La Fleur dans l’atelier de Mondrian

La Fleur dans l’atelier de Mondrian

Un album envoûtant, une exposition qui fait rêver à la beauté !

Pour tout découvrir de cet album, rendez-vous à Bruxelles, à la Galerie Champaka… Une exposition qui, assurément, mérite tous les détours ! Du 8 décembre 2017 au 7 janvier 2018.

 

Mondrian, dans un cimetière parisien, dessine une fleur, la montre à une jeune femme, et voilà ce qu’il en dit :  » C’est le mot : joli…  »

Et c’est en partie à partir de cette phrase, qui dénie à la seule représentation de la réalité l’adjectif « beau », à partir de cette rencontre que les auteurs de cet album d’une envoûtante pureté, imaginent qui était Piet Mondrian, et ce que furent ses élans humains. Et les auteurs, Peyraud et Lapone, nous racontent ainsi une vie imaginée du peintre venu des Pays-bas.

Une vie imaginaire, oui, mais d’une vérité évidente…

 

 

Tout le monde connaît l’art de Piet Mondrian, de nos jours… Plages blanche cernées par d’épais traits noirs, géométries colorées qui se plongent dans l’infini du regard, son abstraction mathématique fait partie depuis de longues années maintenant du quotidien de la mode, du design, de la rue donc. Il n’en fut pas toujours ainsi, loin s’en faut, et Piet Mondrian, dans l’après-guerre de 14/18, dessinait des fleurs à Paris pour payer son loyer. La folie des années d’oubli des horreurs de la der des ders ne lui était pas joyeuse, loin s’en faut, et l’amour se vivait essentiellement tarifié.

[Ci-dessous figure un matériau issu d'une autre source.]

set_option maxHeartbeats 800000 in
/-- **`a_p(f)` is a `p`-adic unit when `ρ_f|_{Γ_{ℚ_p}} ≅ χ₁ ⊕ χ₂` with `χ₂` unramified of finite
order and `χ₁` ramified** (`p ∣ N`; Deligne–Serre Thm. 4.6 (b): `a_p = χ₂(Frob_p)`, a root of
unity), for a `p`-adic representation `ρ : Γ_ℚ → GL₂(ℚ̄_p)` with open kernel attached to the
weight-one newform `f` through `ι₁ : K_f → ℚ̄_p` (transport to `ℂ` along `ι ⊇ ι₁`,
`exists_ringEquiv_padicAlgCl_complex_extends`, `exists_map_of_isOpen_ker`).
[cite: DeligneSerreASENS1974, Thm. 4.6 (b)] [cite: Allen2014, Lemma 87 (p. 70)] -/
theorem norm_cuspCoeff_eq_one_of_toLocal_diagonal {N₁ : ℕ} [NeZero N₁]
    (f₁ : CuspForm (Gamma1 N₁) 1) (ι₁ : coeffCharField f₁ →+* PadicAlgCl p)
    (ρ₁ : FramedGaloisRep ℚ (PadicAlgCl p) 2) (hf₁ : IsNewform1 f₁)
    (hρ₁ : IsGaloisRepOfNewform1 f₁ ι₁ {q | q ∣ N₁} ρ₁)
    (hopen : IsOpen ((ρ₁ : absoluteGaloisGroup ℚ →* GL (Fin 2) (PadicAlgCl p)).ker :
      Set (absoluteGaloisGroup ℚ)))
    {v : HeightOneSpectrum (𝓞 ℚ)} (hv : ((p : ℕ) : 𝓞 ℚ) ∈ v.asIdeal) (hpN : p ∣ N₁)
    (P : GL (Fin 2) (PadicAlgCl p)) (χ₁ χ₂ : absoluteGaloisGroup (v.adicCompletion ℚ) → PadicAlgCl p)
    (hdiag : ∀ σ, ((P⁻¹ * ρ₁.toLocal v σ * P : GL (Fin 2) (PadicAlgCl p)) :
      Matrix (Fin 2) (Fin 2) (PadicAlgCl p)) = Matrix.diagonal ![χ₁ σ, χ₂ σ])
    (hχ₂ : ∀ i ∈ absInertia (v.adicCompletion ℚ), χ₂ i = 1)
    (hχ₁ : ∃ i ∈ absInertia (v.adicCompletion ℚ), χ₁ i ≠ 1)
    {n : ℕ} (hn : 0 < n) (hχ₂n : ∀ σ, χ₂ σ ^ n = 1) :
    ‖ι₁ ⟨(UpperHalfPlane.qExpansion 1 ⇑f₁).coeff p, cuspCoeff_mem_coeffCharField f₁ p⟩‖ = 1 := by
  classical
  have hp : p.Prime := Fact.out
  -- ### `K_{f₁}` is a number field; `ι ⊇ ι₁`
  have hL := DeligneSerre1974_span_integralLattice1_holds N₁ 1
  haveI : FiniteDimensional ℚ (coeffField f₁) :=
    (IsNewform1.finiteDimensional_coeffField_of_span_integralLattice1 hL) hf₁
  haveI : FiniteDimensional ℚ (coeffCharField f₁) := finiteDimensional_coeffCharField f₁
  haveI : NumberField (coeffCharField f₁) := NumberField.mk
  obtain ⟨ι, hι⟩ := exists_ringEquiv_padicAlgCl_complex_extends ι₁ (algebraMap (coeffCharField f₁) ℂ)
  have hιsymm : ∀ x : coeffCharField f₁, ι.symm (x : ℂ) = ι₁ x := fun x ↦ by
    apply ι.injective
    rw [RingEquiv.apply_symm_apply, hι x]
    rfl
  -- ### the complex transport `ρℂ` of `ρ₁`, attached to `f₁` through `K_{f₁} ⊆ ℂ`
  obtain ⟨ρℂ, hρℂ, -, -⟩ := ρ₁.exists_map_of_isOpen_ker hopen (ι : PadicAlgCl p →+* ℂ)
  have hcomp : (ι : PadicAlgCl p →+* ℂ).comp ι₁ = algebraMap (coeffCharField f₁) ℂ :=
    RingHom.ext fun x ↦ hι x
  have hρℂf : IsGaloisRepOfNewform1 f₁ (algebraMap (coeffCharField f₁) ℂ) {q | q ∣ N₁} ρℂ := by
    rw [← hcomp]
    exact hρ₁.of_map _ hρℂ
  -- its local shape: `Pℂ diag(ι χ₁, ι χ₂) Pℂ⁻¹`
  set Pℂ : GL (Fin 2) ℂ := Matrix.GeneralLinearGroup.map (ι : PadicAlgCl p →+* ℂ) P with hPℂ
  have hdiagℂ : ∀ σ, ((Pℂ⁻¹ * ρℂ (absGaloisRestrict ℚ (v.adicCompletion ℚ) σ) * Pℂ : GL (Fin 2) ℂ) :
      Matrix (Fin 2) (Fin 2) ℂ) = Matrix.diagonal ![ι (χ₁ σ), ι (χ₂ σ)] := by
    intro σ
    have h1 : Pℂ⁻¹ * ρℂ (absGaloisRestrict ℚ (v.adicCompletion ℚ) σ) * Pℂ =
        Matrix.GeneralLinearGroup.map (ι : PadicAlgCl p →+* ℂ) (P⁻¹ * ρ₁.toLocal v σ * P) := by
      rw [map_mul, map_mul, map_inv, hPℂ, hρℂ, FramedGaloisRep.toLocal_apply]
    rw [h1]
    change ((P⁻¹ * ρ₁.toLocal v σ * P : GL (Fin 2) (PadicAlgCl p)) :
      Matrix (Fin 2) (Fin 2) (PadicAlgCl p)).map (ι : PadicAlgCl p →+* ℂ) = _
    rw [hdiag σ, Matrix.diagonal_map (map_zero _)]
    congr 1
    funext i
    fin_cases i <;> rfl
  have hψ₂ : ∀ i ∈ absInertia (v.adicCompletion ℚ), (fun σ ↦ ι (χ₂ σ)) i = 1 := fun i hi ↦ by
    simp only [hχ₂ i hi, map_one]
  have hψ₁ : ∃ i ∈ absInertia (v.adicCompletion ℚ), (fun σ ↦ ι (χ₁ σ)) i ≠ 1 := by
    obtain ⟨i, hi, hne⟩ := hχ₁
    exact ⟨i, hi, fun h ↦ hne (ι.injective (by rw [map_one]; exact h))⟩
  -- ### `p_v = p ∣ N₁`, and Thm. 4.6 (b)
  have hPv : ((primesEquiv v : Nat.Primes) : ℕ) = p := by
    have hdvd : natGenerator v ∣ p := (Rat.natCast_mem_asIdeal_iff (v := v)).mp hv
    exact (Nat.prime_dvd_prime_iff_eq (primesEquiv v).2 hp).mp hdvd
  have hvN : ((primesEquiv v : Nat.Primes) : ℕ) ∣ N₁ := hPv ▸ hpN
  obtain ⟨φ, hφ⟩ := IsNewform1.exists_cuspCoeff_eq_of_toLocal_diagonal hf₁ hρℂf hvN Pℂ
    (fun σ ↦ ι (χ₁ σ)) (fun σ ↦ ι (χ₂ σ)) hdiagℂ hψ₂ hψ₁
  rw [hPv] at hφ
  -- ### conclusion: `ι₁ a_p = χ₂ φ`, a root of unity
  have hval : ι₁ ⟨(UpperHalfPlane.qExpansion 1 ⇑f₁).coeff p, cuspCoeff_mem_coeffCharField f₁ p⟩ =
      χ₂ φ := by
    rw [← hιsymm]
    change ι.symm (cuspCoeff f₁ p) = χ₂ φ
    rw [hφ, RingEquiv.symm_apply_apply]
  rw [hval]
  exact Literature.NumberTheory.GaloisRepresentations.PadicAlgCl.norm_eq_one_of_pow_eq_one hn.ne'
    (hχ₂n φ)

Ce qui, par contre, n’avait rien de mercantile pour lui, c’était la danse, la musique, le jazz, et les soirées et les nuits vécues loin de la réalité, voyageant à deux tout au long de notes virevoltantes, avec une partenaire amoureuse elle aussi de la danse.

Pour raconter Mondrian, autrement qu’au travers de ses œuvres, les auteurs ont choisi une narration extrêmement originale et particulière. Ce sont des petits moments d’existence, des minuscules tranches de vie qu’ils nous montrent, avec des titres, parfois, qui ne définissent rien d’autre que des ambiances :  » Le Lapin »,  » Vert », « Francine »…

Et, d’une certaine manière, ce sont ces touches d’existence juxtaposées qui réussissent à nous montrer le trajet humain et artistique qui a conduit Mondrian à devenir ce qu’il est aujourd’hui, un des plus simples et intéressants des peintres abstraits.

 

Comme le dit un des personnages, Francine, les toiles de Mondrian ressemblent à des vitraux. Des vitraux qui n’ont nul besoin de lumière pour étinceler de mille silences sereins.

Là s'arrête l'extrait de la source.